WHAT YOU ARE ASKED TO DO: From the entries below, return exactly the lines beginning at the one that contains "containing a set are tight.** -/" and ending at the one that contains "rintro ⟨ht, hty⟩", both of them included, and only those lines.

WORKING DATA:
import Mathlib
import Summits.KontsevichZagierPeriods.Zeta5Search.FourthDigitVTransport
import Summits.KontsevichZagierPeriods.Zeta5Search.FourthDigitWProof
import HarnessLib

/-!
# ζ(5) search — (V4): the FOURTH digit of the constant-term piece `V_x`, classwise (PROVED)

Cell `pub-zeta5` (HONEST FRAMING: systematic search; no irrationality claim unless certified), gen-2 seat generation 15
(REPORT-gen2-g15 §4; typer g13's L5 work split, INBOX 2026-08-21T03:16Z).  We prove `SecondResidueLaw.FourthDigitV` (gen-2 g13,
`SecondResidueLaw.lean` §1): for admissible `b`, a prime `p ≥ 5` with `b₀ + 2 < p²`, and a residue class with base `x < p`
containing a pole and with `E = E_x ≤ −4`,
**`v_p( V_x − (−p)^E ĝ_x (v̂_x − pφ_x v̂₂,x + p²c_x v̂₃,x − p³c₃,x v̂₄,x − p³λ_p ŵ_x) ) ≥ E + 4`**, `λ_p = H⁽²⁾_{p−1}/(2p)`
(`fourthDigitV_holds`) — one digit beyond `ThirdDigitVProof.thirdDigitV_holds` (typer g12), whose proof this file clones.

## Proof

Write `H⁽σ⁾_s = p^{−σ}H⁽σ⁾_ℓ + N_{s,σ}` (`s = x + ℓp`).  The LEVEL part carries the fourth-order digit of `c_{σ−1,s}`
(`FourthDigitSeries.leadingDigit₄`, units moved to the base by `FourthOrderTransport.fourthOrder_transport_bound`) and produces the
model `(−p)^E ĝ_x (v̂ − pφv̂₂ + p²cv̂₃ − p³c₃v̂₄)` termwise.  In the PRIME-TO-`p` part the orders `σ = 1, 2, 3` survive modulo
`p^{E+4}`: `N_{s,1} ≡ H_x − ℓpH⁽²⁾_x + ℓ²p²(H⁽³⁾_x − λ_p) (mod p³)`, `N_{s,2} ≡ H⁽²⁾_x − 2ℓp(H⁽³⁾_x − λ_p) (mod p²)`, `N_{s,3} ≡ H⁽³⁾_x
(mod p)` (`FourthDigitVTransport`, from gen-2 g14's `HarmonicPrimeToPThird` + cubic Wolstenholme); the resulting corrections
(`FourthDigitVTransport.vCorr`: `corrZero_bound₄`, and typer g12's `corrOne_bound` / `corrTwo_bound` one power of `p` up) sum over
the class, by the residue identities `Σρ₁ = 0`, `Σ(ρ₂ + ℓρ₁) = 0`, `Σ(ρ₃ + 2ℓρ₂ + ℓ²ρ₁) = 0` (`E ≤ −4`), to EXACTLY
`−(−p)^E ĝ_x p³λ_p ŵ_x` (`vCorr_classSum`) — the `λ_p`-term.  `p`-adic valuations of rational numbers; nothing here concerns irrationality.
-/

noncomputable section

--

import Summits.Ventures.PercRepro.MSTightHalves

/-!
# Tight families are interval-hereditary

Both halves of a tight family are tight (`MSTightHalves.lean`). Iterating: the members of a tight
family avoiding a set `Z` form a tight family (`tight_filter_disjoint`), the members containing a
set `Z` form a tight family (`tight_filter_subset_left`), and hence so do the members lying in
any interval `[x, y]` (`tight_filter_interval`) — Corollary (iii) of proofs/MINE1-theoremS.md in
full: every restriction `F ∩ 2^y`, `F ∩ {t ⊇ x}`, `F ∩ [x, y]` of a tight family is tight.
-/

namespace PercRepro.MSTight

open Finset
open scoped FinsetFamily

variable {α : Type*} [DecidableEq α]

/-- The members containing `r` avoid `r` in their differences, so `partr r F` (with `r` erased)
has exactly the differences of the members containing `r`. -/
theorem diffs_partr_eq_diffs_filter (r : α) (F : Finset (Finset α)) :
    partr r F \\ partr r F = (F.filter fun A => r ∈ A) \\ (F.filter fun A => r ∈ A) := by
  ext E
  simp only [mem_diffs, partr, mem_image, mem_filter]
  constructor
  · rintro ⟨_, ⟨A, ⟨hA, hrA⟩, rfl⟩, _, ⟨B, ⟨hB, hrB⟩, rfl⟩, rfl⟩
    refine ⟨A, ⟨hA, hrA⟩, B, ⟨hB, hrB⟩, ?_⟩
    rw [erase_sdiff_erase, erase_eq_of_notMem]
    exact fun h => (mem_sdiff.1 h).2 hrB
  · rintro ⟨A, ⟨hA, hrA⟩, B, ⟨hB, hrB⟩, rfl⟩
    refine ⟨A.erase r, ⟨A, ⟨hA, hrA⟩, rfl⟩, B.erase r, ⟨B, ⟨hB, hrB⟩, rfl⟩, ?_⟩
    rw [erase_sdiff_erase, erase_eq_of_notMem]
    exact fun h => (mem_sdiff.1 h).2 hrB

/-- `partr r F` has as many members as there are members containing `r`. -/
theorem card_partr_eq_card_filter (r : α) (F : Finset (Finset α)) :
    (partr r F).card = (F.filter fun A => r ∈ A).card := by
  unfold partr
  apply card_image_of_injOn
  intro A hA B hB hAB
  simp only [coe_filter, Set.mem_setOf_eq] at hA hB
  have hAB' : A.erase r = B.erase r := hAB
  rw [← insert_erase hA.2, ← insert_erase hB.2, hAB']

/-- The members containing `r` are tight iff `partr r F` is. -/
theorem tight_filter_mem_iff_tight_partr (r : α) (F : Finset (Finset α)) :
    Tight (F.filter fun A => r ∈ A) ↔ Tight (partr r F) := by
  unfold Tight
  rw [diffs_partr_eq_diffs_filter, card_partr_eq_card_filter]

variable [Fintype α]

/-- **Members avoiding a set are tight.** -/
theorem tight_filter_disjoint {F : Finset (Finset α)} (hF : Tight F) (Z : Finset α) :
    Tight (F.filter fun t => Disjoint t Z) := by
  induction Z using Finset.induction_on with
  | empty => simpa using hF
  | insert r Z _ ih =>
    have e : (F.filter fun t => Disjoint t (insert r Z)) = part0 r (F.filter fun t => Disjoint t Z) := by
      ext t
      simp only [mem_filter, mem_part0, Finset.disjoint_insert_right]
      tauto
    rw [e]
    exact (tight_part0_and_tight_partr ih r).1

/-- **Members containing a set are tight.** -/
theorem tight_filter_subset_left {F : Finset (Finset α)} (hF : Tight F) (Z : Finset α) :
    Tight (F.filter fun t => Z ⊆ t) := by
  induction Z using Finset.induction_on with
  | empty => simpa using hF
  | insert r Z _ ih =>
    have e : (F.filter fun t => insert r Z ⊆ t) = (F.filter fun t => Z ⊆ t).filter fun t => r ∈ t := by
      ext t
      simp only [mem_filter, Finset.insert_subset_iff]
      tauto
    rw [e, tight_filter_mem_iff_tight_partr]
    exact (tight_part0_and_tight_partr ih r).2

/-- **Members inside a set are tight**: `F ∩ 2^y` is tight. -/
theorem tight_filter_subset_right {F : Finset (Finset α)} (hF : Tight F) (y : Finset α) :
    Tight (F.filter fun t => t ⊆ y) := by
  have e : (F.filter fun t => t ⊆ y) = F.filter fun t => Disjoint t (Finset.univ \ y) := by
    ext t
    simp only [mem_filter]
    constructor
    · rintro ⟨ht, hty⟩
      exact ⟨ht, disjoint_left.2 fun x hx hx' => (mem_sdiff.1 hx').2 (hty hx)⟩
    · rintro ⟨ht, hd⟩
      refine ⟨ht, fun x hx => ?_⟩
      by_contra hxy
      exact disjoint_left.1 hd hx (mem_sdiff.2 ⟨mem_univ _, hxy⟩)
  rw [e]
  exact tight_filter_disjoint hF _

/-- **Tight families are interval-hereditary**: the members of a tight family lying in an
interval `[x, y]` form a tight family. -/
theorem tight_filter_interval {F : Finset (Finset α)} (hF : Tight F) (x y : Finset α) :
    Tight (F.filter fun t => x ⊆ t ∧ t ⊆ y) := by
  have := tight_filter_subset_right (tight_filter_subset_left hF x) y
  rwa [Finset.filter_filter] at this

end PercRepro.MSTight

RESULT:
/-- **Members containing a set are tight.** -/
theorem tight_filter_subset_left {F : Finset (Finset α)} (hF : Tight F) (Z : Finset α) :
    Tight (F.filter fun t => Z ⊆ t) := by
  induction Z using Finset.induction_on with
  | empty => simpa using hF
  | insert r Z _ ih =>
    have e : (F.filter fun t => insert r Z ⊆ t) = (F.filter fun t => Z ⊆ t).filter fun t => r ∈ t := by
      ext t
      simp only [mem_filter, Finset.insert_subset_iff]
      tauto
    rw [e, tight_filter_mem_iff_tight_partr]
    exact (tight_part0_and_tight_partr ih r).2

/-- **Members inside a set are tight**: `F ∩ 2^y` is tight. -/
theorem tight_filter_subset_right {F : Finset (Finset α)} (hF : Tight F) (y : Finset α) :
    Tight (F.filter fun t => t ⊆ y) := by
  have e : (F.filter fun t => t ⊆ y) = F.filter fun t => Disjoint t (Finset.univ \ y) := by
    ext t
    simp only [mem_filter]
    constructor
    · rintro ⟨ht, hty⟩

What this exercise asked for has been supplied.